Whenever a line in the data contains "together", show that line.
----
/-!
# The inner half-annulus of `𝕋` as a `JDomain`: the exploration region for INTERNAL extremities

Topic: Probability / Percolation; family `crit-perc`. A brick of the discharge of
`Literature.Probability.Percolation.Nolin2008_twoArm_separation` (Nolin 2008, Thm. 11 [arXiv 0711.4948: Thm. 10];
`ArmSeparation.lean`). The abstract lowest-crossing toolkit `JDomain` (`TriLowestCrossing.lean`)
needs, for each concrete exploration region, the two planar hypotheses `JDomain.CutProp` and
`JDomain.DualProp`. For the EXTERNAL extremities (tips on a side of the outer hexagon `∂Λ_{2M}`)
this is done by the boundary trapezoid `trapDomain M` of `ArmSeparationTrapezoid.lean`, which is
the region the discharge consumes for the outer boundary. For the INTERNAL extremities (tips on a
side of the inner hexagon `∂Λ_m`, arms leaving `Λ_m` outwards; Nolin 2008, §4.4, "2. Internal
extremities", the regions `U^{i,int}_N` "having the same shapes as the `U^{i,ext}` but with
different parts of the boundary distinguished") no trapezoid or parallelogram works: an arm
leaving the side `x₀ = m` may turn around either corner of `Λ_m` before reaching `|·|_𝕋 = 2m`, so
the region must contain the two neighbouring sectors. This file provides that region, the
**right half-annulus**

  `HA(m) = {x : 0 ≤ x₀, m ≤ |x|_𝕋 ≤ 2m}`      (`HalfAnnulus.haSet m`, `|·|_𝕋 = triNorm`),

bounded by the inner sides `6, 1, 2` of `∂Λ_m`, the outer sides `6, 1, 2` of `∂Λ_{2m}` and the two
cut rays `{x₀ = 0, m ≤ |x₁| ≤ 2m}`, as the `JDomain` `HalfAnnulus.intDom m` with

* tip arc `J = {(m, y) : -m+2 ≤ y ≤ -2}` (the inner side `1` without its two extreme sites at each
  end; `HalfAnnulus.IsIntJ`), ordered by the height `x ↦ x₁`;
* start set `F` = the outer boundary `{|x|_𝕋 = 2m}` together with the cut rays `{x₀ = 0}` (an arm
  of `armEvent` from `∂Λ_m`, cut at its last visit to `∂Λ_m` and stopped when it first leaves
  `{x₀ ≥ 1, |x|_𝕋 ≤ 2m - 1}`, is — reversed — a crossing from `F` to `J` when its tip lies on `J`);
* lower reference arc `Bt` = inner side `6` and the three lowest sites of the inner side `1`
  (`HalfAnnulus.IsIntBt`), upper reference arc `Tp` = inner side `2` and the three highest sites of
  the inner side `1` (`HalfAnnulus.IsIntTp`); the end sites of `J` also belong to `Bt`/`Tp`
  (harmless for the toolkit, and forced: the inner hexagon site next to the junction of two arcs
  neighbours both),

and proves `HalfAnnulus.intDom_dualProp` and `HalfAnnulus.intDom_cutProp` (for `5 ≤ m`), from the
set-level statements `HalfAnnulus.int_dual`, `HalfAnnulus.int_cut`. Both are REDUCED to the
parallelogram statements of the tree — the Hex-lemma dichotomy `triLRCrossing_or_compl_triTBCrossing`
(translated: `hPath_or_compl_vPath`) and the crossing lemma `PathIn.tri_crossings_meet` — by
**painting** the complement of the half-annulus inside the parallelogram `[-2, 2m] × [-(2m+1), 2m+1]`
(Bollobás–Riordan 2006, Ch. 7, proofs of Lemma 5 and Claim 23: regions outside the domain
"coloured black together with the corner"; the tree's `TriHexagon.lean` uses the same device),
resp. by **routing** the two would-be disjoint paths through the inner half-hexagon, the left
half-plane and the rows `x₁ = ± (2m+1)` to the four sides of `[-2m, 2m] × [-(2m+1), 2m+1]`.

## Contents

* Generic helpers: `site_eta`, `triNorm_mk`, `adj_mk_site` (explicit lattice points for `omega`),
  `hPath_or_compl_vPath` (Hex-lemma dichotomy in `[a, a+w] × [b, b+h]`), `pathIn_rowZ`,
  `pathIn_colZ` (straight segments with integer endpoints).
* Namespace `HalfAnnulus`: `haSet`, `haFin` (`↑(haFin m) = haSet m`), `hinSet` (inner half-hexagon
  `{0 ≤ x₀, |x|_𝕋 < m}`), `wedgeSet` (outer wedge `{x₀ + x₁ > 2m}`); the arcs `IsIntJ`, `IsIntBt`,
  `IsIntTp`; the painting `hBSet`, `b0Set`, `bpSet`, `intPaint` and the white regions `InWup`,
  `InWdn` with their adjacency bookkeeping; `int_dual` (`5 ≤ m`), `int_cut` (`5 ≤ m`; no
  hypothesis that `c` meets `J` only at its tip is needed); `intDom m : JDomain` with
  `intDom_D/J/F/Tp/Bt/ht`, `intDom_dualProp`, `intDom_cutProp`.

## References

* P. Nolin, *Near-critical percolation in two dimensions*, EJP 13 (2008), §4.4, proof of Thm. 11,
  "2. Internal extremities" and Lemma 15 [arXiv 0711.4948: Thm. 10, Lemma 14, Fig. 8]. [Nolin2008]
* B. Bollobás, O. Riordan, *Percolation*, CUP (2006), Ch. 7, Lemma 5 p. 169 and proof of
  Claim 23 p. 201 (painting); Ch. 5, Lemma 7 (Hex lemma). [BollobasRiordan2006]
* H. Kesten, *Percolation theory for mathematicians* (1982), §2.2–2.3. [KestenPTM1982]

Mathlib search: no lattice-domain topology in Mathlib. Tree: `JDomain` (`TriLowestCrossing.lean`),
`trapDomain` (`ArmSeparationTrapezoid.lean`, the external counterpart), `triNorm_eq_max`,
`triGraph_adj_iff_coord` (`TriAnnulusCircuit.lean`), `triNorm_le_triNorm_add_one_of_adj`
(`ArmEventsProofs.lean`), `pathIn_hSegment`, `pathIn_vSegment_up` (`ArmSeparationNonvacuity.lean`),
`triStrip`, `mem_triHCross_iff_shift`, `mem_triVCross_iff_shift`, `triHCross_zero_zero`,
`triVCross_zero_zero` (`TriRSWChaining.lean`), `triLRCrossing_or_compl_triTBCrossing`
(`TriHexLemma.lean`), `PathIn.tri_crossings_meet` (`TriCrossingsMeet.lean`), `PathIn.exit(_or)`,
`last_exit` (`SitePaths.lean`).
-/

noncomputable section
----
Response for this exercise:
* start set `F` = the outer boundary `{|x|_𝕋 = 2m}` together with the cut rays `{x₀ = 0}` (an arm
"coloured black together with the corner"; the tree's `TriHexagon.lean` uses the same device),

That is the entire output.